L'addio alla Striscia
Ho passato tutto il giorno al valico di Erez, quello che collega a nord la Striscia di Gaza con Israele. Una lunga attesa, accompagnata dal ronzio dei droni, per guardare in faccia i duecento e più palestinesi cui è stato consentito di lasciare la Striscia perché in possesso di un passaporto straniero.

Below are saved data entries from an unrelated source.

import Summits.HubbardSuperconductivity.HubbardSuperconductivity.Theorems.AnisotropyChordTransferFibre3FinX5Eval

/-!
# Route `AnisotropyChord` / H0 rotor rung: FIN per-`L` GM₃ (X5), `L = 32` — row-C cell facts (X5, point wedges), part `p36`

Kernel facts `xcCellAnyA0 32 (49/50) 100 la lb bn tb = true` (row C of cert cells 92, 93 of `L = 32` with `b = bn/100` and the `T⁺·D` brackets `tb` exported by the row-`N₁` facts `xn32_*`): the two Green point wedges `gWedgePt` are recomputed in the kernel, the profile / gradient tables are built from them by monotonicity (`…FinX5Eval`), and g5's row-C check is decided; assembled in `…FinX5GM3ThirtyTwo`.
Prover seat `hubbard-h0-rotor-p3` g8; helper for piece A = stmt-HubbardSuperconductivity-23918 of rung 19089 (`--supports`, helper class).
WHAT THIS IS NOT: nothing here proves superconductivity in the Hubbard model (rotor TARGET as worded stays FALSE, g15 verdict); kernel facts for the FIN certificate of ONE conditional reduction.  Tree imports only; zero data; standard axioms.
-/

set_option linter.dupNamespace false
set_option autoImplicit false

namespace Summit.HubbardSuperconductivity.HubbardSuperconductivity.Theorems.AnisotropyChord.Transfer.Fibre3

namespace FinXD

open FinXB FinCell Hole2

set_option maxHeartbeats 4000000 in
/-- row C of cell 92 of `L = 32` (`b = 70/100`). [folklore] -/
theorem xc32_92 : xcCellAnyA0 32 (49/50 : ℚ) 100 493685071732548 506027198525862 70 ((1481796268128198 : ℤ), (1521745418659684 : ℤ)) = true := by decide +kernel

set_option maxHeartbeats 4000000 in
/-- row C of cell 93 of `L = 32` (`b = 71/100`). [folklore] -/
theorem xc32_93 : xcCellAnyA0 32 (49/50 : ℚ) 100 506027198525862 518677878489009 71 ((1518970300897067 : ℤ), (1559863751755999 : ℤ)) = true := by decide +kernel

end FinXD

end Summit.HubbardSuperconductivity.HubbardSuperconductivity.Theorems.AnisotropyChord.Transfer.Fibre3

Ho passato tutto il giorno al valico di Erez, quello che collega a nord la Striscia di Gaza con Israele. Una lunga attesa, accompagnata dal ronzio dei droni, per guardare in faccia i duecento e più palestinesi cui è stato consentito di lasciare la Striscia perché in possesso di un passaporto straniero. Ad attenderli, mentre passavano la lunga trafila dei controlli, una teoria di pullman e molte macchine del corpo diplomatico. Palestinesi con passaporto canadese, o russo, o filippino, a seconda delle mogli sposate, delle università frequentate, delle loro piccole storie personali nel vortice grande della globalizzazione e in quello piccolo e tumultuoso della Striscia. Tra le prime sono uscite dall'edificio quattro suore. Né loro né le famiglie che si sono succedute avevano l'aria esausta e disperata che un cronista è abituato ad aspettarsi in queste situazioni. Anzi, il fatto che avessero messo a loro disposizione dei carrelli per trasportare i bagagli contribuiva ad assegnare alla scena un sapore di vero, quasi un aeroporto di seconda categoria, non fosse stato per il fatto che ogni tanto, oltre il confine echeggiavano scambi di colpi d'armi da fuoco automatiche. Quasi nessuno ha voluto rilasciare dichiarazioni, come per un riguardo al paese che li lascia passare, o come per un timore che, alle loro spalle, qualcuno apprendesse del loro gettare la spugna: sono usciti in silenzio, senza applausi e senza fischi, senza sorrisi e senza pianti, soltanto qualche rapido cenno di saluto.
Vista da questa collina, la guerra non è il genocidio dei cardinali dalle parole infedeli alla realtà, e neanche la limpida operazione chirurgica che altri vorrebbero: è la realtà possibile, che comprende i colpi che, durante la tregua di tre ore, avrebbero ucciso l'autista di un convoglio umanitario, e le facce che ho visto stanotte alla tv israeliana: una casa di Gaza con i militari israeliani, i civili seduti radunati al piano terra, ma non spaventati né sconvolti, anzi quasi sollevati dal fatto che se gli israeliani erano dentro non sarebbero stati bersaglio di altro. O quei volti di donne in coda al mercato, durante la pausa, che sorridevano, sottraendosi all'obbiettivo. La guerra è molte cose insieme, che spesso mal si conciliano con ogni propaganda.
E' anche molte notizie insieme: i raid nella notte contro i tunnel del contrabbando d'armi che non hanno fatto vittime, perché, prima, erano planati i volantini che invitavano la popolazione a lasciare l'area. O i dodici passanti feriti a Gaza da un'incursione contro tre militanti del Jihad, rimasti uccisi, che però, secondo le fonti palestinesi, si erano arroccati a fianco di un ospedale.
O la notizia dei morti per mano amica, tra i palestinesi. Nessuno ha dati certi ma dall'inizio del conflitto vi sarebbero state tra le 40 e le 80 esecuzioni sommarie messe in atto da Hamas. Tra le vittime presunti collaborazionisti di Israele, militanti di Fatah, e “criminali comuni”, sciacalli sorpresi a rubare nelle case abbandonate o speculatori sui prezzi dei generi alimentari, secondo l'inflessibile e atroce moralità dei fondamentalisti. Tra i militanti di Fatah, ha assicurato un membro di Hamas, c'erano soltanto quelli che avevano espresso gioia per l'intervento israeliano, distribuendo dolci ai vicini. Nei film chi esce da un assedio solleva le braccia al cielo, bacia il suolo, o urla di disperazione. Oggi a Erez i 250 sono usciti con un'aria normale. Ma quello che si lasciano alle spalle non è il film dei buoni e dei cattivi, semplice e con fine certa, che piace al pubblico.